Basically the argument is that a little productivity growth is good but too much is catastrophic.
David:
I bet the positive health benefits from disease detection and prevention are outweighed by mental health destruction of unemployed aimless people.
Rob:
There is no example in economic history of a productivity boom leading to depression.
David:
It’s like Hillary telling coal miners: “Don’t worry, you will be retrained and better off.” My argument is that AI’s impact and speed is unprecedented. So relying on economic precedent may not be reliable.
Trish:
My own great-grandfather went into severe depression during the Depression after losing his job at the mill in Manchester. He couldn’t get out of bed. His daughters dropped out of school and got work waitressing. He died a few years later.
He was what we’d now call clinically depressed. I bet this happens a lot.
It’s why there’s a bad opioid addiction now with middle aged men across America. Much of the fentanyl crisis and increase in mortality rates in the USA is attributable to diseases of despair.
David:
I support and welcome productivity. But the consequences of this AI-driven one are directed squarely on the upper middle class.
Rob:
In 1980, clerical workers and secretaries made up roughly 18% of the U.S. labor force. Since then the number of secretaries has dropped significantly. Office support roles fell from 12.7% of all jobs in 1980 to only 6.8% by 2022 due to technology and automation.
Trish:
I’ll tell you. I could use a secretary. A real one. Like they had in the ‘50s. That’s a lost art!
David:
Estimated active lawyers in the U.S. in 1980 — ~574,000. In 2024/2025 — ~1.32–1.37 million. The number of lawyers in the U.S. has more than doubled since 1980.
Rob:
Despite LexisNexis! More wealth equals more money to fight over. Which means more lawyers. The more a lawyer can do, the more a radiologist can do, the more their services will be sought.
Trish:
This is like the argument people make with Microsoft Excel and bankers. Tech tools make analysts at investment banks far more productive. As tech got deployed, many more analyst jobs were actually created, not fewer.

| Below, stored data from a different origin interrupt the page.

import Summits.AtomisticToContinuum.Crystallization.Theses.NashClassCertificates
import Summits.AtomisticToContinuum.Crystallization.Theorems.NashClassCertificatesNashTwoShellGapNashSeparation
import Summits.AtomisticToContinuum.Crystallization.Theorems.PhononSlackCertificatesCoerciveTwoShellGapPeriodisation
import Summits.AtomisticToContinuum.Crystallization.Theorems.NashClassCertificatesNashTwoShellGapDiluteOfCrux

/-!
# Crux `NashTwoShellGap` (stmt-AtomisticToContinuum-16826), line `bulk_dilute`: the composition as a
# theorem of the tree, and — given the bulk gap — the crux IS the dilute Nash gap

The registered skeleton `Cruxes/NashTwoShellGap/Lines/bulk_dilute.lean` (crux-strategist s1, driven by the
continuation lead c1) derives the crux from two stubs: the Nash-free flat BAD-PHASE GAP on the torus
(`stub_badPhaseGap`: for every density `β₀ > 0` a gap `γ > 0` for periodic configurations of `ℝ³` with
`1/3`-separated point set and bad motif fraction `≥ β₀`) and the DILUTE NASH GAP (`stub_diluteNashGap`: the
crux restricted to `1/2`-separated Nash configurations with at most `β₀ N` bad particles).  This file lands
the composition itself (`gap_of_bulk_of_dilute`, hypotheses = the two stub statements; registered name
`stub_bulkDiluteComposition`), so that the crux is CLOSED MODULO the two registered stubs by a tree theorem:
bootstrap `1/3 → 1/2` on the Nash class (`NashTwoShellGapNashSeparation.stub_nashSeparation`, landed), the
dilute stub below density `β₀`, and above it periodisation (`CoarseTierTransfer.exists_periodicConfiguration`,
`separated_points`, `energyPerParticle_le`, `CoerciveTwoShellGapPeriodisation.card_bad_le`) into the bulk stub;
`g := min g_D γ`.  With the landed sandwich `NashTwoShellGapDiluteOfCrux.stub_diluteOfCrux` (crux ⇒ dilute) it
records that nothing is lost on the Nash side: GIVEN the bulk gap, the crux is EQUIVALENT to the dilute Nash gap
(`nashTwoShellGap_iff_dilute_of_bulk`).  No definitions; all `[folklore]`.
-/

noncomputable section

namespace Summit.AtomisticToContinuum.Crystallization.Theorems.NashTwoShellGapBulkDiluteComposition

open scoped BigOperators Classical
open Literature.MathematicalPhysics.StatisticalMechanics Literature.Geometry.DiscreteGeometry
open Summit.AtomisticToContinuum.Crystallization.Theses

/-- **Composition lemma** of line `bulk_dilute` (hypothesis form; concludes the crux's BODY): bulk stub statement → dilute stub statement → the crux inequality.  Bootstrap `1/3 → 1/2` on the Nash class by
the LANDED theorem `NashTwoShellGapNashSeparation.stub_nashSeparation` (p158426); a configuration with at most `β₀ N` bad
particles is priced by the dilute stub; one with more is periodised (`CoarseTierTransfer.exists_periodicConfiguration`:
motif `= univ.image x`, long periods), its periodisation has `1/3`-separated points (`separated_points`), bad motif
fraction `≥ β₀` (`CoerciveTwoShellGapPeriodisation.card_bad_le`) and `e(P) ≤ 𝓔(x)/N` (`energyPerParticle_le`), so the bulk
stub gives `𝓔(x) ≥ N(e* + γ) ≥ N e* + γ #bad`.  `g := min g_D γ`. [folklore] -/
theorem gap_of_bulk_of_dilute (hB : ∀ β₀ : ℝ, 0 < β₀ → ∃ γ : ℝ, 0 < γ ∧ ∀ P : Literature.MathematicalPhysics.StatisticalMechanics.PeriodicConfiguration 3, (∀ u ∈ P.points, ∀ v ∈ P.points, u ≠ v → (1 / 3 : ℝ) ≤ dist u v) → β₀ * (P.motif.card : ℝ) ≤ ((P.motif.filter fun y => ¬ Literature.Geometry.DiscreteGeometry.IsTwoShellGoodSet (1 / 20) (47 / 50) 1 P.points y).card : ℝ) → (⨅ Q : Literature.MathematicalPhysics.StatisticalMechanics.PeriodicConfiguration 3, Q.energyPerParticle Literature.MathematicalPhysics.StatisticalMechanics.lennardJones) + γ ≤ P.energyPerParticle Literature.MathematicalPhysics.StatisticalMechanics.lennardJones) (hD : ∃ β₀ : ℝ, 0 < β₀ ∧ ∃ g : ℝ, 0 < g ∧ ∀ (N : ℕ) (x : Fin N → EuclideanSpace ℝ (Fin 3)), (∀ i j : Fin N, i ≠ j → 1 / 2 ≤ dist (x i) (x j)) → (∀ (i : Fin N) (y : EuclideanSpace ℝ (Fin 3)), (∀ j : Fin N, j ≠ i → y ≠ x j) → Literature.MathematicalPhysics.StatisticalMechanics.siteEnergy Literature.MathematicalPhysics.StatisticalMechanics.lennardJones x i ≤ ∑ j ∈ Finset.univ.erase i, Literature.MathematicalPhysics.StatisticalMechanics.lennardJones (dist y (x j))) → (Nat.card {i : Fin N // ¬ Literature.Geometry.DiscreteGeometry.IsTwoShellGood (1 / 20) (47 / 50) 1 x i} : ℝ) ≤ β₀ * N → (N : ℝ) * (⨅ Q : Literature.MathematicalPhysics.StatisticalMechanics.PeriodicConfiguration 3, Q.energyPerParticle Literature.MathematicalPhysics.StatisticalMechanics.lennardJones) + g * (Nat.card {i : Fin N // ¬ Literature.Geometry.DiscreteGeometry.IsTwoShellGood (1 / 20) (47 / 50) 1 x i} : ℝ) ≤ Literature.MathematicalPhysics.StatisticalMechanics.interactionEnergy Literature.MathematicalPhysics.StatisticalMechanics.lennardJones x) : ∃ g : ℝ, 0 < g ∧ ∀ (N : ℕ) (x : Fin N → EuclideanSpace ℝ (Fin 3)), (∀ i j : Fin N, i ≠ j → 1 / 3 ≤ dist (x i) (x j)) → (∀ (i : Fin N) (y : EuclideanSpace ℝ (Fin 3)), (∀ j : Fin N, j ≠ i → y ≠ x j) → Literature.MathematicalPhysics.StatisticalMechanics.siteEnergy Literature.MathematicalPhysics.StatisticalMechanics.lennardJones x i ≤ ∑ j ∈ Finset.univ.erase i, Literature.MathematicalPhysics.StatisticalMechanics.lennardJones (dist y (x j))) → (N : ℝ) * (⨅ Q : Literature.MathematicalPhysics.StatisticalMechanics.PeriodicConfiguration 3, Q.energyPerParticle Literature.MathematicalPhysics.StatisticalMechanics.lennardJones) + g * (Nat.card {i : Fin N // ¬ Literature.Geometry.DiscreteGeometry.IsTwoShellGood (1 / 20) (47 / 50) 1 x i} : ℝ) ≤ Literature.MathematicalPhysics.StatisticalMechanics.interactionEnergy Literature.MathematicalPhysics.StatisticalMechanics.lennardJones x := by
  revert hB hD
  intro hB hD
  obtain ⟨β₀, hβ₀, gD, hgD, hD⟩ := hD
  obtain ⟨γ, hγ, hB⟩ := hB β₀ hβ₀
  refine ⟨min gD γ, lt_min hgD hγ, ?_⟩
  intro N x h3 hnash
  -- (0) separation bootstrap on the Nash class (landed p158426)
  have h2 : ∀ i j : Fin N, i ≠ j → 1 / 2 ≤ dist (x i) (x j) :=
    NashTwoShellGapNashSeparation.stub_nashSeparation N x h3 hnash
  set e : ℝ := ⨅ Q : PeriodicConfiguration 3, Q.energyPerParticle lennardJones with he
  set B : ℕ := Nat.card {i : Fin N // ¬ IsTwoShellGood (1 / 20) (47 / 50) 1 x i} with hBdef
  have hB0 : (0 : ℝ) ≤ (B : ℝ) := Nat.cast_nonneg _
  have hBN : (B : ℝ) ≤ N := by
    have : B ≤ N := (Finite.card_subtype_le _).trans_eq (Nat.card_fin N)
    exact_mod_cast this
  by_cases hdil : (B : ℝ) ≤ β₀ * N
  · -- (1) dilute: the Nash-class dilute stub, then shrink the price to `min gD γ ≤ gD`
    have eD := hD N x h2 hnash hdil
    have m1 : min gD γ * (B : ℝ) ≤ gD * (B : ℝ) := mul_le_mul_of_nonneg_right (min_le_left gD γ) hB0
    linarith [eD, m1]
  · -- (2) dense: periodise and apply the bulk stub on the torus
    push Not at hdil
    rcases Nat.eq_zero_or_pos N with hN0 | hN
    · subst hN0
      have hB00 : (B : ℝ) = 0 := by
        have : B ≤ 0 := (Finite.card_subtype_le _).trans_eq (Nat.card_fin 0)
        exact_mod_cast Nat.le_zero.1 this
      simp [interactionEnergy, hB00]
    · have hx : Function.Injective x := CoarseTierTransfer.injective_of_separated h3
      obtain ⟨P, hPm, hPl⟩ := CoarseTierTransfer.exists_periodicConfiguration x hN
      have hsepP := CoarseTierTransfer.separated_points hPm hPl h3
      have hcardm : (P.motif.card : ℝ) = N := by
        rw [hPm, Finset.card_image_of_injective _ hx]
        simp
      have hcnt : (B : ℝ) ≤
          ((P.motif.filter fun y => ¬ IsTwoShellGoodSet (1 / 20) (47 / 50) 1 P.points y).card : ℝ) := by
        exact_mod_cast CoerciveTwoShellGapPeriodisation.card_bad_le hPm hPl hx
      have hfrac : β₀ * (P.motif.card : ℝ) ≤
          ((P.motif.filter fun y => ¬ IsTwoShellGoodSet (1 / 20) (47 / 50) 1 P.points y).card : ℝ) := by
        rw [hcardm]; linarith
      have key := hB P hsepP hfrac
      have hle := CoarseTierTransfer.energyPerParticle_le hPm hPl hx hN
      have hNr : (0 : ℝ) < N := by exact_mod_cast hN
      have h4 : e + γ ≤ interactionEnergy lennardJones x / N := key.trans hle
      rw [le_div_iff₀ hNr] at h4
      have m2 : min gD γ * (B : ℝ) ≤ γ * (B : ℝ) := mul_le_mul_of_nonneg_right (min_le_right gD γ) hB0
      have m3 : γ * (B : ℝ) ≤ γ * N := mul_le_mul_of_nonneg_left hBN hγ.le
      nlinarith [h4, m2, m3]


/-- **Registered sub-goal `stub_bulkDiluteComposition`** — line `bulk_dilute`'s composition as a tree theorem:
the flat bad-phase gap on the torus and the dilute Nash gap imply the crux BY NAME. [folklore] -/
theorem stub_bulkDiluteComposition : (∀ β₀ : ℝ, 0 < β₀ → ∃ γ : ℝ, 0 < γ ∧ ∀ P : Literature.MathematicalPhysics.StatisticalMechanics.PeriodicConfiguration 3, (∀ u ∈ P.points, ∀ v ∈ P.points, u ≠ v → (1 / 3 : ℝ) ≤ dist u v) → β₀ * (P.motif.card : ℝ) ≤ ((P.motif.filter fun y => ¬ Literature.Geometry.DiscreteGeometry.IsTwoShellGoodSet (1 / 20) (47 / 50) 1 P.points y).card : ℝ) → (⨅ Q : Literature.MathematicalPhysics.StatisticalMechanics.PeriodicConfiguration 3, Q.energyPerParticle Literature.MathematicalPhysics.StatisticalMechanics.lennardJones) + γ ≤ P.energyPerParticle Literature.MathematicalPhysics.StatisticalMechanics.lennardJones) → (∃ β₀ : ℝ, 0 < β₀ ∧ ∃ g : ℝ, 0 < g ∧ ∀ (N : ℕ) (x : Fin N → EuclideanSpace ℝ (Fin 3)), (∀ i j : Fin N, i ≠ j → 1 / 2 ≤ dist (x i) (x j)) → (∀ (i : Fin N) (y : EuclideanSpace ℝ (Fin 3)), (∀ j : Fin N, j ≠ i → y ≠ x j) → Literature.MathematicalPhysics.StatisticalMechanics.siteEnergy Literature.MathematicalPhysics.StatisticalMechanics.lennardJones x i ≤ ∑ j ∈ Finset.univ.erase i, Literature.MathematicalPhysics.StatisticalMechanics.lennardJones (dist y (x j))) → (Nat.card {i : Fin N // ¬ Literature.Geometry.DiscreteGeometry.IsTwoShellGood (1 / 20) (47 / 50) 1 x i} : ℝ) ≤ β₀ * N → (N : ℝ) * (⨅ Q : Literature.MathematicalPhysics.StatisticalMechanics.PeriodicConfiguration 3, Q.energyPerParticle Literature.MathematicalPhysics.StatisticalMechanics.lennardJones) + g * (Nat.card {i : Fin N // ¬ Literature.Geometry.DiscreteGeometry.IsTwoShellGood (1 / 20) (47 / 50) 1 x i} : ℝ) ≤ Literature.MathematicalPhysics.StatisticalMechanics.interactionEnergy Literature.MathematicalPhysics.StatisticalMechanics.lennardJones x) → Summit.AtomisticToContinuum.Crystallization.Theses.NashClassCertificates.NashTwoShellGap :=
  fun hB hD => gap_of_bulk_of_dilute hB hD

/-- **Given the bulk gap, the crux IS the dilute Nash gap**: under `stub_badPhaseGap` the crux
`NashTwoShellGap` is equivalent to its restriction to sparsely-bad `1/2`-separated Nash configurations
(`→`: the landed sandwich `stub_diluteOfCrux`; `←`: the composition).  So every Nash-specific content of the
crux lives in the dilute stub. [folklore] -/
theorem nashTwoShellGap_iff_dilute_of_bulk (hB : ∀ β₀ : ℝ, 0 < β₀ → ∃ γ : ℝ, 0 < γ ∧ ∀ P : Literature.MathematicalPhysics.StatisticalMechanics.PeriodicConfiguration 3, (∀ u ∈ P.points, ∀ v ∈ P.points, u ≠ v → (1 / 3 : ℝ) ≤ dist u v) → β₀ * (P.motif.card : ℝ) ≤ ((P.motif.filter fun y => ¬ Literature.Geometry.DiscreteGeometry.IsTwoShellGoodSet (1 / 20) (47 / 50) 1 P.points y).card : ℝ) → (⨅ Q : Literature.MathematicalPhysics.StatisticalMechanics.PeriodicConfiguration 3, Q.energyPerParticle Literature.MathematicalPhysics.StatisticalMechanics.lennardJones) + γ ≤ P.energyPerParticle Literature.MathematicalPhysics.StatisticalMechanics.lennardJones) :
    Summit.AtomisticToContinuum.Crystallization.Theses.NashClassCertificates.NashTwoShellGap ↔ (∃ β₀ : ℝ, 0 < β₀ ∧ ∃ g : ℝ, 0 < g ∧ ∀ (N : ℕ) (x : Fin N → EuclideanSpace ℝ (Fin 3)), (∀ i j : Fin N, i ≠ j → 1 / 2 ≤ dist (x i) (x j)) → (∀ (i : Fin N) (y : EuclideanSpace ℝ (Fin 3)), (∀ j : Fin N, j ≠ i → y ≠ x j) → Literature.MathematicalPhysics.StatisticalMechanics.siteEnergy Literature.MathematicalPhysics.StatisticalMechanics.lennardJones x i ≤ ∑ j ∈ Finset.univ.erase i, Literature.MathematicalPhysics.StatisticalMechanics.lennardJones (dist y (x j))) → (Nat.card {i : Fin N // ¬ Literature.Geometry.DiscreteGeometry.IsTwoShellGood (1 / 20) (47 / 50) 1 x i} : ℝ) ≤ β₀ * N → (N : ℝ) * (⨅ Q : Literature.MathematicalPhysics.StatisticalMechanics.PeriodicConfiguration 3, Q.energyPerParticle Literature.MathematicalPhysics.StatisticalMechanics.lennardJones) + g * (Nat.card {i : Fin N // ¬ Literature.Geometry.DiscreteGeometry.IsTwoShellGood (1 / 20) (47 / 50) 1 x i} : ℝ) ≤ Literature.MathematicalPhysics.StatisticalMechanics.interactionEnergy Literature.MathematicalPhysics.StatisticalMechanics.lennardJones x) :=
  ⟨NashTwoShellGapDiluteOfCrux.stub_diluteOfCrux, fun hD => gap_of_bulk_of_dilute hB hD⟩

end Summit.AtomisticToContinuum.Crystallization.Theorems.NashTwoShellGapBulkDiluteComposition

end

So it’s a good case study. When workers can get more done, more workers get hired, at least when you look at Wall Street over the past 30 years.
Rob:
Also, growth in financial advisors has happened despite index funds and robo-wealth tools. The number of financial advisors in the U.S. has basically doubled in the last 30 years.
David:
I think the model is flat-screen TV pricing over time. Cheaper. More abundant. Commodity.
Rob:
You are talking about unit pricing falling. Yes. The essence of productivity gains. But unit sales of televisions have tripled since 1980.
David:
Don’t get me wrong. Lawyers and Wall Street will do whatever they can to protect their turf. Seeking laws requiring humans do the work and provide advice. Politicians will likely comply.
Rob:
The wealth—the claim to production—is still there. And has only grown. It gets recycled into new domains. People with certain highly specialized skills are at risk, though.
Trish:
The problem is this could force the income inequality issue big time. Only 62% of the population owns stocks. 38% does not. To the point about political populism.
Rob:
I agree this favors capital over labor. Even before AI we had this problem.
Trish:
We should publish this exchange. With a note at the end summarizing that people should invest. Very entertaining exchange!